The tax collector role gave the ayan even more status in their regions. However, the arrangements also increased the average Ottoman subject's access to political and economic systems. Often in control of massive territories, the a'yan set up hierarchical structures underneath them to manage the tax farming process. Though the a'yan had to be Muslim, those working in these administrations did not. "Non-Muslims, such as Jews, Greeks, and Armenians, though prohibited from holding tax farm leases, could serve as financiers." Thus, in addition to serving the Empire as chief tax collectors under the Iltizam system, the a'yan also acted as one of the most significant providers of social mobility to non-Muslim groups in the Empire.

==Military responsibilities==

The a'yan became such a powerful, landed elite class that many formed their own armies. Technically, these armies were at the service of the Sultan and could be called upon to fight for the Ottoman Empire (which they often were during the Ottomans' many wars in the 17th and 18th centuries). However, they also had significant freedom to operate. "While, on the one hand, they were military vassals to the sultan, serving in Ottoman armies during times of war, they remained, on the other hand, effectively autonomous in their home districts." These armies were primarily used to control and seize territory from other notables.

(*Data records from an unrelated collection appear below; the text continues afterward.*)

import Mathlib
import Summits.Ventures.PercRepro2.SwOutMixedArmsClosureCube

/-!
# The several-arms raw cube under the closure AL⁺, with pieces: vocabulary and moves (blind cell
PercRepro2, night-4 g21, 2026-08-27; proofs/NIGHT4-G21.md §5′, §6)

`ArmLowerPlus`: the closure of `MixedBaseR.mem_tgtU_of_lePlus` — between non-leaking points,
`s`, `a`, `e`, `f` may go down and `uP` may change arbitrarily, provided every u–p_r class that
turns blue does so with some u-arm red before and some u-arm blue after.  It contains `ArmLower`
and `RaiseUP`.  With pieces the leak calculus reads: at a point with a red u-arm an attached arm
has blue outside edges and red pieces; at a point with a blue u-arm a dropped arm has red outside
edges and blue pieces.  The UNIFORM points `(s, C ∘ arm, C, C, f)` never leak; a point of `Q` with a
red u-arm reaches every uniform point below it with a blue u-arm (`mem_uniform_of_red`), and a
T-slab point reaches the uniform point of its attached set (`mem_uniform_top`).
-/

namespace Summit.Ventures.PercRepro2

namespace MixedArms

open scoped Classical

variable {ι ρ ν κ : Type*}

section Plus

variable (arm : ν → ρ) (Q : Set (PtR ι ρ ν κ))

/-- **The closure AL⁺**: `s`, `a`, `e`, `f` down, `uP` arbitrary, every u–p class that turns blue
doing so with some u-arm red at `p` and some u-arm blue at `q` (the closure of
`MixedBaseR.mem_tgtU_of_lePlus`). -/
def ArmLowerPlus : Prop :=
  ∀ p q, ¬ Leak p arm → ¬ Leak q arm → q.1 ≤ p.1 → q.2.1 ≤ p.2.1 → q.2.2.2.1 ≤ p.2.2.2.1 →
    q.2.2.2.2 ≤ p.2.2.2.2 →
    (∀ r, p.2.2.1 r ≤ q.2.2.1 r ∨ ((∃ j, p.1 j = true) ∧ ∃ j, q.1 j = false)) → p ∈ Q → q ∈ Q

variable {arm Q}

/-- AL⁺ contains the raw-lower moves with the u–p condition. -/
lemma ArmLowerPlus.armLower (h : ArmLowerPlus arm Q) : ArmLower arm Q := by
  intro p q hp hq hle huP hpQ
  obtain ⟨hs, ha, -, he, hf⟩ := hle
  refine h p q hp hq hs ha he hf (fun r => ?_) hpQ
  rcases huP r with h1 | h2
  · exact Or.inl (le_of_eq h1.symm)
  · exact Or.inr h2

/-- AL⁺ contains raising `uP`. -/
lemma ArmLowerPlus.raiseUP (h : ArmLowerPlus arm Q) : RaiseUP arm Q := by
  intro p q hp hq h1 h2 h3 h4 h5 hpQ
  exact h p q hp hq (le_of_eq h1) (le_of_eq h2) (le_of_eq h4) (le_of_eq h5)
    (fun r => Or.inl (h3 r)) hpQ

end Plus

section LeakCalculus

variable {arm : ν → ρ}

/-- At a non-leaking point with a red u-arm, `uP ≤ e`. -/
lemma uP_le_e_of_red' {p : PtR ι ρ ν κ} (hp : ¬ Leak p arm) (hs : ∃ j, p.1 j = true) :
    p.2.2.1 ≤ p.2.2.2.1 := by
  intro r
  rw [Bool.le_iff_imp]
  intro hu
  by_contra he
  exact hp ⟨r, Or.inl ⟨hs, hu, Or.inl (by simpa using he)⟩⟩

/-- At a non-leaking point with a red u-arm, the pieces of an attached arm are red. -/
lemma piece_of_red' {p : PtR ι ρ ν κ} (hp : ¬ Leak p arm) (hs : ∃ j, p.1 j = true) (i : ν)
    (hu : p.2.2.1 (arm i) = true) : p.2.1 i = true := by
  by_contra ha
  exact hp ⟨arm i, Or.inl ⟨hs, hu, Or.inr ⟨i, rfl, by simpa using ha⟩⟩⟩

/-- At a non-leaking point with a blue u-arm, `e ≤ uP`. -/
lemma e_le_uP_of_blue' {p : PtR ι ρ ν κ} (hp : ¬ Leak p arm) (hs : ∃ j, p.1 j = false) :
    p.2.2.2.1 ≤ p.2.2.1 := by
  intro r
  rw [Bool.le_iff_imp]
  intro he
  by_contra hu
  exact hp ⟨r, Or.inr ⟨hs, by simpa using hu, Or.inl he⟩⟩

/-- At a non-leaking point with a blue u-arm, the pieces of a dropped arm are blue. -/
lemma piece_of_blue' {p : PtR ι ρ ν κ} (hp : ¬ Leak p arm) (hs : ∃ j, p.1 j = false) (i : ν)
    (hu : p.2.2.1 (arm i) = false) : p.2.1 i = false := by
  by_contra ha
  exact hp ⟨arm i, Or.inr ⟨hs, hu, Or.inr ⟨i, rfl, by simpa using ha⟩⟩⟩

/-- The uniform point `(s, C ∘ arm, C, C, f)`. -/
def uniformPt (arm : ν → ρ) (s : Config ι) (C : ρ → Bool) (f : Config κ) : PtR ι ρ ν κ :=
  (s, fun i => C (arm i), C, C, f)

/-- A uniform point is a core point. -/
lemma core_uniformPt (s : Config ι) (C : ρ → Bool) (f : Config κ) :
    Core (uniformPt arm s C f) arm := ⟨fun _ => rfl, fun _ => rfl⟩

/-- A uniform point does not leak. -/
lemma not_leak_uniformPt (s : Config ι) (C : ρ → Bool) (f : Config κ) :
    ¬ Leak (uniformPt arm s C f) arm := not_leak_of_core arm (core_uniformPt s C f)

/-- A non-leaking point with a red u-arm lies above the uniform point of any `C ≤ uP` at any lower
`s` and `f`. -/
lemma uniformPt_le {p : PtR ι ρ ν κ} (hp : ¬ Leak p arm) (hs : ∃ j, p.1 j = true)
    {s : Config ι} {C : ρ → Bool} {f : Config κ} (hs1 : s ≤ p.1) (hC : C ≤ p.2.2.1)
    (hf : f ≤ p.2.2.2.2) : uniformPt arm s C f ≤ p := by
  refine ⟨hs1, fun i => ?_, hC, le_trans hC (uP_le_e_of_red' hp hs), hf⟩
  rw [Bool.le_iff_imp]
  intro hCi
  exact piece_of_red' hp hs i (Bool.le_iff_imp.1 (hC (arm i)) hCi)

end LeakCalculus

section Moves

variable [Nonempty ι] {arm : ν → ρ} {Q : Set (PtR ι ρ ν κ)}

omit [Nonempty ι] in
/-- **Realising a uniform point with a blue u-arm**: a point of `Q` with a red u-arm reaches every
uniform point below it (in `s`, `uP`, `f`) whose `s` has a blue u-arm. -/
lemma mem_uniform_of_red (hP : ArmLowerPlus arm Q) {p : PtR ι ρ ν κ} (hp : p ∈ Q)
    (hpL : ¬ Leak p arm) (hs : ∃ j, p.1 j = true) {s : Config ι} {C : ρ → Bool} {f : Config κ}
    (hs1 : s ≤ p.1) (hC : C ≤ p.2.2.1) (hf : f ≤ p.2.2.2.2) (hs' : ∃ j, s j = false) :
    uniformPt arm s C f ∈ Q := by
  obtain ⟨h1, h2, -, h4, h5⟩ := uniformPt_le hpL hs hs1 hC hf
  exact hP p _ hpL (not_leak_uniformPt s C f) h1 h2 h4 h5 (fun _ => Or.inr ⟨hs, hs'⟩) hp

/-- **The uniform point of the attached set**: a T-slab point `(⊤, a, A, B, f)` of `Q` reaches
`(⊤, A ∘ arm, A, A, f)` (its pieces of dropped arms blue, its outside bits down to `A`). -/
lemma mem_uniform_top (hP : ArmLowerPlus arm Q) {p : PtR ι ρ ν κ} (hp : p ∈ Q)
    (hpL : ¬ Leak p arm) (hs : ∀ j, p.1 j = true) :
    uniformPt arm p.1 p.2.2.1 p.2.2.2.2 ∈ Q := by
  have hr : ∃ j, p.1 j = true := ⟨Classical.arbitrary ι, hs _⟩
  obtain ⟨-, h2, -, h4, -⟩ := uniformPt_le hpL hr le_rfl le_rfl le_rfl
  exact hP p _ hpL (not_leak_uniformPt _ _ _) le_rfl h2 h4 le_rfl (fun _ => Or.inl le_rfl) hp

end Moves

end MixedArms

end Summit.Ventures.PercRepro2
/-- The finite-sum process `A ↦ ∑_{p ∈ A} Y_p` is Gaussian. [folklore] -/
theorem isGaussianProcess_holonomy :
    IsGaussianProcess (fun (A : Finset (ZdPlaquette 4)) (ω : Cfg) => holonomy A ω) μM := by
  classical
  refine isGaussianProcess_eval.of_isGaussianProcess fun A => ?_
  refine ⟨A.image (fun p => (p, (0 : Fin 1))),
    ∑ t : ↥(A.image fun p => (p, (0 : Fin 1))), ContinuousLinearMap.proj t, fun ω => ?_⟩
  simp only [FunLike.coe_sum, Finset.sum_apply, ContinuousLinearMap.proj_apply,
    Finset.restrict_def]
  rw [Finset.sum_coe_sort (A.image fun p => (p, (0 : Fin 1))) (fun s => ω s.1 s.2),
    Finset.sum_image (fun p _ p' _ h => (Prod.mk.inj h).1)]
  rfl

/-- `(Φ_rect, Y_q)` is a (centred) Gaussian pair under the lattice Maxwell field. [folklore] -/
theorem hasGaussianLaw_holonomy_plaquette (rect : Finset (ZdPlaquette 4)) (q : ZdPlaquette 4) :
    HasGaussianLaw (fun ω : Cfg => (holonomy rect ω, ω q 0)) μM := by
  have h := isGaussianProcess_holonomy.hasGaussianLaw_prodMk (s := rect) (t := {q})
  simpa [holonomy] using h

theorem integral_eval (p : ZdPlaquette 4) : ∫ ω, ω p 0 ∂μM = 0 :=
  integral_eval_curvatureGaussianField three_le_four 1 p 0

theorem integral_holonomy (rect : Finset (ZdPlaquette 4)) : ∫ ω, holonomy rect ω ∂μM = 0 := by
  simp only [holonomy]
  rw [integral_finsetSum rect fun p _ => (memLp_eval p).integrable (by norm_num)]
  exact Finset.sum_eq_zero fun p _ => integral_eval p

/-- **Lattice linear response**: `Cov(Φ_rect, Y_q) = dipoleField rect q`. [this route] -/
theorem cov_holonomy_plaquette (rect : Finset (ZdPlaquette 4)) (q : ZdPlaquette 4) :
    cov[holonomy rect, fun ω => ω q 0; μM] = dipoleField rect q := by
  show cov[fun ω => ∑ p ∈ rect, ω p 0, fun ω => ω q 0; μM] = _
  rw [covariance_fun_sum_left' (fun p _ => memLp_eval p) (memLp_eval q), dipoleField]
  refine Finset.sum_congr rfl fun p _ => ?_
  rw [covariance_eval_curvatureGaussianField three_le_four 1 p q 0 0, if_pos rfl]

/-- **(★) on the lattice**: `Cov_μ(w, Y_q²) = −E_μ[w] · dipoleField(q)²` for the abelian Wilson loop
`w = cos Φ_rect` of ANY finite plaquette set and ANY plaquette `q`. [this route] -/
theorem latticeMaxwell_plaquette_response (rect : Finset (ZdPlaquette 4)) (q : ZdPlaquette 4) :
    (∫ ω, wLoop rect ω * ω q 0 ^ 2 ∂μM) - (∫ ω, wLoop rect ω ∂μM) * (∫ ω, ω q 0 ^ 2 ∂μM)
      = -((∫ ω, wLoop rect ω ∂μM) * dipoleField rect q ^ 2) := by
  have h := (gaussianPair_staticSource_identity (hasGaussianLaw_holonomy_plaquette rect q)
    (integral_holonomy rect) (integral_eval q)).1
  rw [cov_holonomy_plaquette] at h
  exact h

/-- `E_μ[w] = e^{−Var Φ_rect/2} > 0` (perimeter-small but positive). [this route] -/
theorem latticeMaxwell_wLoop_eq (rect : Finset (ZdPlaquette 4)) :
    ∫ ω, wLoop rect ω ∂μM = Real.exp (-(Var[holonomy rect; μM] / 2)) :=
  (gaussianPair_staticSource_identity (V := fun ω => ω (plaquette12 three_le_four 0) 0)
    (hasGaussianLaw_holonomy_plaquette rect _) (integral_holonomy rect) (integral_eval _)).2

theorem latticeMaxwell_wLoop_pos (rect : Finset (ZdPlaquette 4)) : 0 < ∫ ω, wLoop rect ω ∂μM := by
  rw [latticeMaxwell_wLoop_eq]; exact Real.exp_pos _

theorem abs_wLoop_le (rect : Finset (ZdPlaquette 4)) (ω : Cfg) : |wLoop rect ω| ≤ 1 :=
  Real.abs_cos_le_one _

theorem integrable_sq_eval (q : ZdPlaquette 4) : Integrable (fun ω : Cfg => ω q 0 ^ 2) μM :=
  (memLp_eval q).integrable_sq

theorem integrable_wLoop_mul_sq (rect : Finset (ZdPlaquette 4)) (q : ZdPlaquette 4) :
    Integrable (fun ω : Cfg => wLoop rect ω * ω q 0 ^ 2) μM := by
  refine (integrable_sq_eval q).mono' ?_ (Filter.Eventually.of_forall fun ω => ?_)
  · have hm : AEStronglyMeasurable (fun ω : Cfg => wLoop rect ω) μM := by
      have : Measurable fun ω : Cfg => holonomy rect ω :=
        Finset.measurable_sum _ fun p _ => (measurable_pi_apply 0).comp (measurable_pi_apply p)
      exact (Real.continuous_cos.measurable.comp this).aestronglyMeasurable
    exact hm.mul (integrable_sq_eval q).aestronglyMeasurable
  · rw [norm_mul, Real.norm_eq_abs, Real.norm_eq_abs, abs_pow, sq_abs]
    exact mul_le_of_le_one_left (sq_nonneg _) (abs_wLoop_le rect ω)

theorem integrable_wLoop (rect : Finset (ZdPlaquette 4)) : Integrable (fun ω : Cfg => wLoop rect ω) μM := by
  refine (integrable_const (1 : ℝ)).mono' ?_ (Filter.Eventually.of_forall fun ω => ?_)
  · have : Measurable fun ω : Cfg => holonomy rect ω :=
      Finset.measurable_sum _ fun p _ => (measurable_pi_apply 0).comp (measurable_pi_apply p)
    exact (Real.continuous_cos.measurable.comp this).aestronglyMeasurable
  · simpa [Real.norm_eq_abs] using abs_wLoop_le rect ω

/-- **The summed response identity**: `Cov_μ(w, Ṽ_v) = −E_μ[w] · dipoleEnergy` — the
`E[w]`-normalised response of the probe to the static source is EXACTLY minus its classical field
energy, for every spacing `a`, probe `v`, rectangle and volume cut-off `L`. [this route] -/
theorem latticeMaxwell_probe_response (a : ℝ) (v : E4 → ℝ) (rect : Finset (ZdPlaquette 4)) (L : ℕ) :
    (∫ ω, wLoop rect ω * probe a v L ω ∂μM) - (∫ ω, wLoop rect ω ∂μM) * (∫ ω, probe a v L ω ∂μM)
      = -((∫ ω, wLoop rect ω ∂μM) * dipoleEnergy a v rect L) := by
  -- linearity of the three expectations over the finite sums, then (★) termwise
  have e1 : ∫ ω, wLoop rect ω * probe a v L ω ∂μM
      = ∑ y ∈ cube L, v (a • siteToE y) * ∑ q ∈ plaqAt y, ∫ ω, wLoop rect ω * ω q 0 ^ 2 ∂μM := by
    have : ∀ ω : Cfg, wLoop rect ω * probe a v L ω
        = ∑ y ∈ cube L, v (a • siteToE y) * ∑ q ∈ plaqAt y, wLoop rect ω * ω q 0 ^ 2 := by
      intro ω
      simp only [probe, densA, Finset.mul_sum]
      refine Finset.sum_congr rfl fun y _ => Finset.sum_congr rfl fun q _ => ?_
      ring
    simp_rw [this]
    rw [integral_finsetSum _ fun y _ => ?_]
    · refine Finset.sum_congr rfl fun y _ => ?_
      rw [integral_const_mul, integral_finsetSum _ fun q _ => integrable_wLoop_mul_sq rect q]
    · exact (integrable_finsetSum _ fun q _ => integrable_wLoop_mul_sq rect q).const_mul _
  have e2 : ∫ ω, probe a v L ω ∂μM
      = ∑ y ∈ cube L, v (a • siteToE y) * ∑ q ∈ plaqAt y, ∫ ω, ω q 0 ^ 2 ∂μM := by
    simp only [probe, densA]
    rw [integral_finsetSum _ fun y _ => ?_]
    · refine Finset.sum_congr rfl fun y _ => ?_
      rw [integral_const_mul, integral_finsetSum _ fun q _ => integrable_sq_eval q]
    · exact (integrable_finsetSum _ fun q _ => integrable_sq_eval q).const_mul _
  have key : ∀ y : Site 4,
      (∑ q ∈ plaqAt y, ∫ ω, wLoop rect ω * ω q 0 ^ 2 ∂μM)
        - (∫ ω, wLoop rect ω ∂μM) * ∑ q ∈ plaqAt y, ∫ ω, ω q 0 ^ 2 ∂μM
        = -((∫ ω, wLoop rect ω ∂μM) * ∑ q ∈ plaqAt y, dipoleField rect q ^ 2) := by
    intro y
    rw [Finset.mul_sum, Finset.mul_sum, ← Finset.sum_sub_distrib, ← Finset.sum_neg_distrib]
    exact Finset.sum_congr rfl fun q _ => latticeMaxwell_plaquette_response rect q
  rw [e1, e2, dipoleEnergy, Finset.mul_sum, Finset.mul_sum, ← Finset.sum_sub_distrib,
    ← Finset.sum_neg_distrib]
  refine Finset.sum_congr rfl fun y _ => ?_
  rw [mul_left_comm (∫ ω, wLoop rect ω ∂μM) (v (a • siteToE y)), ← mul_sub, key y]
  ring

==Frustrating the central leadership==

Though the a'yan helped the central government check the control of the governors, they quickly became their own source of headache for the Sultan. As their power and influence grew, they began to undermine the government in Constantinople. They resisted restrictions placed upon their authority. "For example, they would often pass tax farms from one generation to the next instead of returning the farm to the state. Some stopped sending revenues to Istanbul altogether." Muhammad Ali Pasha was able to run Egypt effectively as an independent state until British occupation. Others used their armies to carve out pieces of the weakened Ottoman Empire and even lead independence campaigns. Ultimately, the Ottoman center was unable to permanently end their influence. Mahmud II executed some dissident a'yan and sent threats to others in the early 19th century, which brought increased cooperation, but the notables ultimately maintained some form of control across the Empire until the Ottomans’ collapse in the early 20th century.

== Local notability ==

In addition to the urban notables discussed above, the Ottoman mashriq also included a much larger, though less economically and politically influential rural notables. Most rural notables originated in, and belonged to, the fellahin/peasantry class, forming a lower-echelon land-owning gentry in Palestine's post-Tanzimat countryside and emergent towns.

The rural notability was composed of rural sheikhs, village or clan mukhtars who took exploited changing legal, administrative and political conditions, and global economic realities, to achieve socio-economic and political ascendancy using households, marriage alliances and networks of patronage. Over all, they played a leading role in the development of modern Palestine into the late 20th century.